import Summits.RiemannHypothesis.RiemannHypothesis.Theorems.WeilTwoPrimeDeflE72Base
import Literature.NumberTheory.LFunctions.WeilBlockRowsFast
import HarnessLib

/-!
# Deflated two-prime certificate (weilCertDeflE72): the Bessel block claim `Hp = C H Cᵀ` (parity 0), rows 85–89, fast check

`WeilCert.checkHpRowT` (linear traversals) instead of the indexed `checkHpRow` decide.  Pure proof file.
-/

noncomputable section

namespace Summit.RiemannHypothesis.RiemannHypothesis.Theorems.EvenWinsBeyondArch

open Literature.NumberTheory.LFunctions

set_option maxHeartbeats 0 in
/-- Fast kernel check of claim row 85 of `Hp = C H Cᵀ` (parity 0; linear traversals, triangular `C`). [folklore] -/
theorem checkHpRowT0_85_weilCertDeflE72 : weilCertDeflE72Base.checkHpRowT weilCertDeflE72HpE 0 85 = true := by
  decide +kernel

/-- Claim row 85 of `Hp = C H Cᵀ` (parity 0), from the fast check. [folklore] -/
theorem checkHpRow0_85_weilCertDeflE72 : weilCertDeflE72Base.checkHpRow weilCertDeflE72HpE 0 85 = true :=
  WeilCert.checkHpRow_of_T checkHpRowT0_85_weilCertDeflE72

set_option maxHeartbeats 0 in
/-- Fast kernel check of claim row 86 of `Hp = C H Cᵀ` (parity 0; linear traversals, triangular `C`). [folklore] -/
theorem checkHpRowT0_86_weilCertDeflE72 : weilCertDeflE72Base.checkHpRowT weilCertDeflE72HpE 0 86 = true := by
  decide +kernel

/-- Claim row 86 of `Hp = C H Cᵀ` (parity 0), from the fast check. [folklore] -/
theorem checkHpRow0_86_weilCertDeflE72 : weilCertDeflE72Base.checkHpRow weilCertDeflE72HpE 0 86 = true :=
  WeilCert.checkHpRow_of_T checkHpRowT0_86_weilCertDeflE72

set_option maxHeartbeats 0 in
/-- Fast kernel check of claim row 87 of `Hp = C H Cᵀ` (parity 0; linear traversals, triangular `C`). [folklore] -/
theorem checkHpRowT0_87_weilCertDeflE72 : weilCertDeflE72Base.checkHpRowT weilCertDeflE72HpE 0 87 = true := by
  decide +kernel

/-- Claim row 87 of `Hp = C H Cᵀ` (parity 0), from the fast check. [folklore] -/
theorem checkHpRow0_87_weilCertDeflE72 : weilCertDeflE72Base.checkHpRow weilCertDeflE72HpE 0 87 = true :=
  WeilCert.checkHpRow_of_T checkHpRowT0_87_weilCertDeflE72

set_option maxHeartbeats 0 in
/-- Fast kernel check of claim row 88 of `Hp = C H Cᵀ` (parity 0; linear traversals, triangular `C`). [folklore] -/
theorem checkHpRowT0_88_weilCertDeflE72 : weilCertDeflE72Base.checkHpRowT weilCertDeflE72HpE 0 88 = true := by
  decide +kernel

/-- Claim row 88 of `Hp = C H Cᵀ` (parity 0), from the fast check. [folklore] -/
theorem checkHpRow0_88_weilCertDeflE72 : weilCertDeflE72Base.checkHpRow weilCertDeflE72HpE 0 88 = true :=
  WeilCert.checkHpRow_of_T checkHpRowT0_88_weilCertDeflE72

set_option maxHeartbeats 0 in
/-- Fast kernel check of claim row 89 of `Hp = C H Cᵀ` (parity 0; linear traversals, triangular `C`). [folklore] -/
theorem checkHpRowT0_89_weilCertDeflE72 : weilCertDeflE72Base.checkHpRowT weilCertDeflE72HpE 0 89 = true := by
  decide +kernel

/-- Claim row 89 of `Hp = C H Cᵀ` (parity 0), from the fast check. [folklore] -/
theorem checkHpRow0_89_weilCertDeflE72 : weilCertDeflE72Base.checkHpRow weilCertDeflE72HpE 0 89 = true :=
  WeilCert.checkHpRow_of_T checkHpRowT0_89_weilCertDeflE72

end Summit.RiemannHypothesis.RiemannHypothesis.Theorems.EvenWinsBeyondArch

_____

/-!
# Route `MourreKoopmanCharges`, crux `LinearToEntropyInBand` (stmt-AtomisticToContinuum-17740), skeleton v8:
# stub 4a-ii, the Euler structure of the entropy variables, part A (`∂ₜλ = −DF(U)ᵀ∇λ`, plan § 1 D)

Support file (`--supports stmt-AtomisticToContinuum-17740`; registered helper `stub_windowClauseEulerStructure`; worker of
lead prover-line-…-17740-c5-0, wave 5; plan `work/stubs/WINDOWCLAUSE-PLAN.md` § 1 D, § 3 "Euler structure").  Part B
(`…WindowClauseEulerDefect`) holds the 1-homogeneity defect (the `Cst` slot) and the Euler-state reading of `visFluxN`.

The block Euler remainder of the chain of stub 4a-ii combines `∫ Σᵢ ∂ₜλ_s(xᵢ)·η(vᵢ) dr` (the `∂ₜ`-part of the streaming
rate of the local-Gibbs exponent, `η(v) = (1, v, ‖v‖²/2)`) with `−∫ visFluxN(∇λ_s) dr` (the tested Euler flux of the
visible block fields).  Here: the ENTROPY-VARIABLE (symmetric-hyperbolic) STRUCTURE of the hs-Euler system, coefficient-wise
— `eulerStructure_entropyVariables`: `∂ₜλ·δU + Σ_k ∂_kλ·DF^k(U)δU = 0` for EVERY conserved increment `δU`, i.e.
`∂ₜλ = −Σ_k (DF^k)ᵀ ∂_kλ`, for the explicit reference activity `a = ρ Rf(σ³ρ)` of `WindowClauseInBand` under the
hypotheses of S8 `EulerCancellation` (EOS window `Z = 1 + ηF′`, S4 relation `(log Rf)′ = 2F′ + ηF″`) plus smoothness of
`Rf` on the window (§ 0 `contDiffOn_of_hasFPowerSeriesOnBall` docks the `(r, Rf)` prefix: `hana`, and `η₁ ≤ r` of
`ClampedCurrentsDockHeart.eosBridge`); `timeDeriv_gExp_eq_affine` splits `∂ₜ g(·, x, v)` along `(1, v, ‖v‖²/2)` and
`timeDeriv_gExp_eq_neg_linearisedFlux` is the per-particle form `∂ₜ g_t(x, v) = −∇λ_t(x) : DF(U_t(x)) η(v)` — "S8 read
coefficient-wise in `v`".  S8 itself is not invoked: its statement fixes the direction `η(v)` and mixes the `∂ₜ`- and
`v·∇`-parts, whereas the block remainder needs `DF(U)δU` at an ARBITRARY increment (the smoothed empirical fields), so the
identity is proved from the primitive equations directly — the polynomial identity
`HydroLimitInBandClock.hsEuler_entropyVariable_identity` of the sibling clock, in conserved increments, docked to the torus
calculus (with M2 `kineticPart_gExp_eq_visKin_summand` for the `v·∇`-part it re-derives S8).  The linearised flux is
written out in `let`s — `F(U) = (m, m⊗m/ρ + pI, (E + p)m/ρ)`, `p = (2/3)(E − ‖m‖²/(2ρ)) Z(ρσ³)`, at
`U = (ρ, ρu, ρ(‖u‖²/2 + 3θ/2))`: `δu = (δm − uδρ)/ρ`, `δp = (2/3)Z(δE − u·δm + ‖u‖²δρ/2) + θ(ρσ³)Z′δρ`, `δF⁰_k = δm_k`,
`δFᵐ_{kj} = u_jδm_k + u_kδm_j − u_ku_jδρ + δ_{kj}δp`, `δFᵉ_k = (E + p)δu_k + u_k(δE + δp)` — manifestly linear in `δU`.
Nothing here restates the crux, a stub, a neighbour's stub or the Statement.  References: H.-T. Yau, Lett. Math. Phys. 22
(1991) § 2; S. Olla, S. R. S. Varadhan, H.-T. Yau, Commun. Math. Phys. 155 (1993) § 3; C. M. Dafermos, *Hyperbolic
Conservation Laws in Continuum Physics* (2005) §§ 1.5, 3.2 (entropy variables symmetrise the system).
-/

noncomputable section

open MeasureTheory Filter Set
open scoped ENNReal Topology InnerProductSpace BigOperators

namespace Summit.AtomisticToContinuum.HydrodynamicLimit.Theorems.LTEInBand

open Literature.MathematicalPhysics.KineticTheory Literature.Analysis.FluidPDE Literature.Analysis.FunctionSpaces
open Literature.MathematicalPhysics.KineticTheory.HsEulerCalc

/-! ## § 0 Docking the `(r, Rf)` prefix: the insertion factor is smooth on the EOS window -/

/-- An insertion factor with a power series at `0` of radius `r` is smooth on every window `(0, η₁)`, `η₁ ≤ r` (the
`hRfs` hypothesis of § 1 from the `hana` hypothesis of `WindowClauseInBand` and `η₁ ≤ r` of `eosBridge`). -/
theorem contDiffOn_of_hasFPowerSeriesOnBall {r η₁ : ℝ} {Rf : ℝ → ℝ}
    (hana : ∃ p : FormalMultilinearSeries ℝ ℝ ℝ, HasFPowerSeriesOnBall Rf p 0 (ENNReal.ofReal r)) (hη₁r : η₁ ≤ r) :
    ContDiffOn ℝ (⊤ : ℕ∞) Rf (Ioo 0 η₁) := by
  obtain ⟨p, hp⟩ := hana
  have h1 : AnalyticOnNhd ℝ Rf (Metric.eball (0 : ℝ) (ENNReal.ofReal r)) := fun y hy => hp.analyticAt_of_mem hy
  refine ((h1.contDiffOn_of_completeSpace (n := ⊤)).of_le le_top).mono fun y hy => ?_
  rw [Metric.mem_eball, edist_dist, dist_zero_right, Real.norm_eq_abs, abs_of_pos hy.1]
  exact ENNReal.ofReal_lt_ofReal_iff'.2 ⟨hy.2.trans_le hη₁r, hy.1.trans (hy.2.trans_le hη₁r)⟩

_____

Within the listing above, the range opens at the line with "88 = true := by" and closes at the line with "checkHpRow0_89_weilCertDeflE72 : weilCertDeflE72Base.checkHpRow". Reproduce exactly the lines of that range, including both ends.

OUTPUT OF THE EXERCISE:
theorem checkHpRowT0_88_weilCertDeflE72 : weilCertDeflE72Base.checkHpRowT weilCertDeflE72HpE 0 88 = true := by
  decide +kernel

/-- Claim row 88 of `Hp = C H Cᵀ` (parity 0), from the fast check. [folklore] -/
theorem checkHpRow0_88_weilCertDeflE72 : weilCertDeflE72Base.checkHpRow weilCertDeflE72HpE 0 88 = true :=
  WeilCert.checkHpRow_of_T checkHpRowT0_88_weilCertDeflE72

set_option maxHeartbeats 0 in
/-- Fast kernel check of claim row 89 of `Hp = C H Cᵀ` (parity 0; linear traversals, triangular `C`). [folklore] -/
theorem checkHpRowT0_89_weilCertDeflE72 : weilCertDeflE72Base.checkHpRowT weilCertDeflE72HpE 0 89 = true := by
  decide +kernel

/-- Claim row 89 of `Hp = C H Cᵀ` (parity 0), from the fast check. [folklore] -/
theorem checkHpRow0_89_weilCertDeflE72 : weilCertDeflE72Base.checkHpRow weilCertDeflE72HpE 0 89 = true :=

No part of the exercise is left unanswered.